2 Description and Modelling of the Problem
The blade passage modeled here is based on a steam microturbine currently under development [25]. It consists of a 4-mm diameter rotor with a single radial turbine stage. It is designed to operate at 1.2 × 106 RPM (Ω = 125714 rad/s), which corresponds to a tip speed of approximately 250 m/s. The nominal blade dimensions are 109 microns chord and 100 microns height. The rotor blade is obtained by modifying the A3K7 profile [26]. We consider a single blade passage to give an adequate description of the flow and losses within this radial turbine. Fig. 2 gives all details about the computational domain and also surfaces where losses are calculated. The fluid is water vapour entering at 600 K, considered as a compressible ideal gas. Stationary adiabatic calculations are performed at different incidences (α = 0°, 5°, 10° and 15°) and different tip clearances (0%, 0.5%, 1.5%, 2.5%, 5%, 7.5%, 10%, 15% and 20%), varying the inlet total pressure and the scale of the cascade to vary the chord-based inlet Reynolds number from 40 < Rec < 2500, while maintaining Mach number within 0.3 < M < 0.5. Losses are calculated by taking averaged properties at the cascade’s inlet (S1) and outlet (S3); plots will also be shown at the mid-chord plane (S2) (Fig. 2).
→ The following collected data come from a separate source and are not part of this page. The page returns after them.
/-- **Proposition 7.11**: under the same hypotheses `Lev(x, y)` is the subsequence distance
`d_subs(x, y) = |x| + |y| - 2·lcs(x, y)`, the tree's `dLCS` (Bringmann–Künnemann's `δ_LCS`,
"equivalent to EDIT(1,1,0,2)"). [cite: CrochemoreHancartLecroq2007, §7.3 Proposition 7.11, eq. (7.1); WagnerFischer1974, §5] -/
theorem lev_eq_dLCS (hsub0 : ∀ a, C.sub a a = 0) (hsub2 : ∀ a b, a ≠ b → 2 ≤ C.sub a b)
    (hdel : ∀ a, C.del a = 1) (hins : ∀ b, C.ins b = 1) (x y : List α) : lev C x y = dLCS x y := by
  have h1 := lev_add_two_mul_lcsLength C hsub0 hsub2 hdel hins x y
  have h2 := dLCS_add x y
  omega

/-- The **indel costs** `Sub(a, a) = 0`, `Sub(a, b) = 2` (`a ≠ b`), `Del = Ins = 1`
(Bringmann–Künnemann's `EDIT(1,1,0,2)`; any value `≥ 2`, or forbidding substitutions, gives the
same distance by `lev_eq_dLCS`). [cite: WagnerFischer1974, §5 ("the cost of an insert or a delete operation is 1, … a change operation a → b … 0 if a = b and 2 if a ≠ b"); CrochemoreHancartLecroq2007, §7.3 (costs defining d_subs)] -/
def indelCosts : EditCosts α := ⟨fun a b => if a = b then 0 else 2, fun _ => 1, fun _ => 1⟩

/-- `Lev` for the indel costs is `dLCS`. [cite: WagnerFischer1974, §5; CrochemoreHancartLecroq2007, §7.3 Proposition 7.11] -/
theorem lev_indelCosts (x y : List α) : lev indelCosts x y = dLCS x y :=
  lev_eq_dLCS indelCosts (by simp [indelCosts]) (by intro a b h; simp [indelCosts, h]) (fun _ => rfl)
    (fun _ => rfl) x y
Figure 2: Computation domain and discretization for the CFD calculations of the microturbine cascade. (a) Sketch of the cascade computational domain, showing the relevant planes and sections. (b) Computational discretization, showing grids on the blade surfaces and cross-sections to illustrate the refined grids near the tip clearance, blade surface, leading edge and trailing edge
The coupled partial differential equations describing the flow field are discretized with the finite volume method, using a commercial solver (Ansys-Fluent). Second order upwind discretization is used. The rectangular staggered grid is non-uniform in both directions: it is finer near the walls and in the tip clearances where gradients are more important. Grid size plays an important role in both convergence and accuracy of the solution. It was indicated that in the 2D case (x-y plane), 20,000 triangular nodes are sufficient to force grid independence [7,24,27] and that 15000 rectangular nodes give identical results [8]. Since the 3D geometry is simply a sweep of the 2D profile, the mesh can be described by its discretization in the three main components. Grids with increasing density were tested for blade passage without tip clearance as a reference. The study indicates that a minimum grid of 40 nodes in the Z direction is sufficient to capture losses, which is consistent with the fact that a minimum number of twelve nodes allow a representation of the boundary layer [28]. Nevertheless, further refinement of the grid was motivated by the desire to represent well the details of the vortices. Tab. 1 shows the final grid density, divided into three blocs (upstream of the leading edge, the blade passage, and downstream of the trailing edge).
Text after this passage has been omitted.